Safety also remains an issue. The various fuels used are flammable, which is why they are prohibited on aircraft. PolyFuel has clearance from the Transportation Department for a prototype that dilutes the methanol in its cell by mixing it with water to be carried on aircraft, but other fuel cell designs have not yet been approved. PolyFuel itself would have to go back to federal regulators if it increased the percentage of methanol in its fuel cell design to improve performance.

The industry will also need to develop fuel cell cartridges that cannot be easily broken. Most analysts, though, expect fuel cells to be approved eventually for air travel.

In the meantime, some fuel cell designers are concentrating on niche markets that would not face regulatory tangles. MTI MicroFuel Cells, an Albany-based subsidiary of Mechanical Technology, recently signed an agreement to develop systems for Intermec, a leading supplier of mobile devices used to record inventory data in warehouses. And Jadoo Power Systems, based in Folsom, Calif., has delivered its first prototype fuel cell systems to a federal agency for use with video surveillance cameras; Jadoo declined to name the agency.

Jadoo expects to begin supplying similar systems, which are slightly larger than those used in consumer electronics, to local television news crews for use in video cameras later this year, according to Larry Bawden, the company’s president and chief executive.

THIS is a market in desperate need of reliable, long-lasting power," said a senior executive at a company that supplies video crews to television stations. "It’s a $50 million to $100 million market that’s going to adopt it very rapidly if Jadoo can produce it," said the executive, who did not want to be identified because negotiations with Jadoo are in progress.

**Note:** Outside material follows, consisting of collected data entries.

/-! ## §2. The SIGN law with no binder: `0 ≤ slack ⟺` the summand's (xi-f) licence inclusion, at every place -/

/-- **THE SIGN OF THE DIAGONAL CELL SLACK IS THE LICENCE CELL — AT EVERY `p`-ADIC FIELD, NO LATTICE INPUT.** For a norm uniformiser `ϖ`,
Θ-slot scalars `x_a` all of norm `‖ϖ‖^M`, and `‖t_q‖ = ‖ϖ‖^{m_q}`:
`0 ≤ log μ̄(hull(⋃_{g∈Ind2} g·⋃_a ι_a(x_a)·(R_I)^∼)) − log μ̄(ι_{b'}(t_q)·(R_I)^∼) ⟺ ι_{b'}(t_q)·(R_I)^∼ ⊆ hull(⋃_{g∈Ind2} g·ι_b(x_b)·(R_I)^∼)` —
part 3's `cellSlack_diag_nonneg_iff_licence` with its six radius/different binders DISCHARGED by §1 (ties `(p−1) ∣ e` included: the sign law
does not need the closed forms). «Room, not membership only», unconditionally in the lattice data.
[cite: DupuyHilado2025, §4.9, §4.12] [cite: Mochizuki2012, IUTchIV Prop. 1.1 p. 9, Prop. 1.2 (i)(ii) p. 10] [claim: Mochizuki2012, status: disputed] -/
theorem cellSlack_diag_nonneg_iff_licence_all {ϖ : Kˣ} (hϖ : IsUniformizer ϖ)
    {x : I → K} {M : ℤ} (hx : ∀ a, ‖x a‖ = ‖(ϖ : K)‖ ^ M) (b b' : I) {tq : K} {mq : ℤ} (hq : ‖tq‖ = ‖(ϖ : K)‖ ^ mq) :
    0 ≤ packetLogμ p (fun _ : I => K) (packetHull p (fun _ : I => K) (⋃ g : indTwo p (fun _ : I => K),
            g • ⋃ a, iota p (fun _ : I => K) a (x a) • (normalizedPacket p (fun _ : I => K) : Set (PacketAlgebra p (fun _ : I => K))))) -
          packetLogμ p (fun _ : I => K)
            (iota p (fun _ : I => K) b' tq • (normalizedPacket p (fun _ : I => K) : Set (PacketAlgebra p (fun _ : I => K)))) ↔
      iota p (fun _ : I => K) b' tq • (normalizedPacket p (fun _ : I => K) : Set (PacketAlgebra p (fun _ : I => K))) ⊆
        packetHull p (fun _ : I => K) (⋃ g : indTwo p (fun _ : I => K),
          g • (iota p (fun _ : I => K) b (x b) • (normalizedPacket p (fun _ : I => K) : Set (PacketAlgebra p (fun _ : I => K))))) := by
  obtain ⟨cin, cout, Rin, Rout, hin, hmax, houtΛ, hdom, hRin, hRout⟩ := exists_radii_binders p hϖ
  obtain ⟨D, hD⟩ := exists_differentOrd_eq_natCast_div p (K := K)
  exact cellSlack_diag_nonneg_iff_licence p hϖ hD hin hmax houtΛ hdom hRin hRout hx b b' hq

/-! ## §3. The VALUE of the slack in closed form at a tie-free place `(p−1) ∤ e` -/

/-- **THE DIAGONAL CELL SLACK IN CLOSED FORM AT A TIE-FREE PLACE.** `(p−1) ∤ e = e(K/ℚ_p)`, norm uniformiser `ϖ`, different exponent `D`
(`d_K = D/e`), turning point `a₀` of `e` (`p^a(p−1) < e` for `a < a₀`, `e ≤ p^{a₀}(p−1)`), Θ-slot scalars all of norm `‖ϖ‖^M`,
`‖t_q‖ = ‖ϖ‖^{m_q}`. Then
`log μ̄(hull(⋃_{g∈Ind2} g·⋃_a ι_a(x_a)·(R_I)^∼)) − log μ̄(ι_{b'}(t_q)·(R_I)^∼) = ((m_q − e·⌊(M − (|I|−1)·D − |I|·R_in)/e⌋ − |I|·R_out)/e)·log p`
with `R_in = ⌊e/(p−1)⌋ + 1` and `R_out = p^{a₀} − e·a₀` SUBSTITUTED — part 3's `cellSlack_diag_orders` at abc-iut-w5-d180's witnesses
`exists_shellRadii_witnesses_of_not_dvd` (abc-iut-c312-3's `innerRadius_hyps` and `norm_eq_zpow_of_isMaxOn_logUnits`: the binder `c_out` that
`hdom` names HAS norm `‖ϖ‖^{min_a (p^a − a·e)}`). No radius binder is left.
[cite: NeukirchANT1999, Ch. II (5.5)] [cite: DupuyHilado2025, §3.7, §4.9, §4.12] [cite: Mochizuki2012, IUTchIV Prop. 1.2 (i)(ii) p. 10, Prop. 1.4 (iii) p. 13–14]
[claim: Mochizuki2012, status: disputed] -/
theorem cellSlack_diag_closedForm (hnd : ¬ (p - 1) ∣ absRamificationIdx p K) {ϖ : Kˣ} (hϖ : IsUniformizer ϖ) {D : ℕ}
    (hD : differentOrd p K = (D : ℝ) / absRamificationIdx p K)
    {a₀ : ℕ} (hlo : ∀ a < a₀, (p : ℤ) ^ a * ((p : ℤ) - 1) < absRamificationIdx p K)
    (hhi : (absRamificationIdx p K : ℤ) ≤ (p : ℤ) ^ a₀ * ((p : ℤ) - 1))
    {x : I → K} {M : ℤ} (hx : ∀ a, ‖x a‖ = ‖(ϖ : K)‖ ^ M) (b' : I) {tq : K} {mq : ℤ} (hq : ‖tq‖ = ‖(ϖ : K)‖ ^ mq) :
    packetLogμ p (fun _ : I => K) (packetHull p (fun _ : I => K) (⋃ g : indTwo p (fun _ : I => K),
          g • ⋃ a, iota p (fun _ : I => K) a (x a) • (normalizedPacket p (fun _ : I => K) : Set (PacketAlgebra p (fun _ : I => K))))) -
        packetLogμ p (fun _ : I => K)
          (iota p (fun _ : I => K) b' tq • (normalizedPacket p (fun _ : I => K) : Set (PacketAlgebra p (fun _ : I => K)))) =
      ((mq - (absRamificationIdx p K : ℤ) *
              ((M - (Fintype.card I - 1 : ℕ) * (D : ℤ) -
                  Fintype.card I * ((((absRamificationIdx p K / (p - 1) : ℕ) : ℤ) + 1))) / absRamificationIdx p K) -
            Fintype.card I * ((p : ℤ) ^ a₀ - (absRamificationIdx p K : ℤ) * (a₀ : ℤ)) : ℤ) : ℝ) /
          absRamificationIdx p K * Real.log p := by
  obtain ⟨cin, cout, hin, hmax, houtΛ, hdom, hRin, hRout⟩ := exists_shellRadii_witnesses_of_not_dvd p hnd hϖ hlo hhi
  exact cellSlack_diag_orders p hϖ hD hin hmax houtΛ hdom hRin hRout hx b' hq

Selling to specific industries or the government also reduces the pressure to immediately develop ways to distribute fuel to consumers. In the long run, the major battery companies and companies like Bic, with long experience in distributing lighters, are the most likely candidates to bring the fuel cartridges to the consumer market.

A new realism about the final hurdles may be the best indicator that the cells really are moving closer to market. Mr. Ozbek of Allied Business said he has had to push his projection for when annual sales of microcells will hit 200 million units to 2011 — three years later than last year’s projections.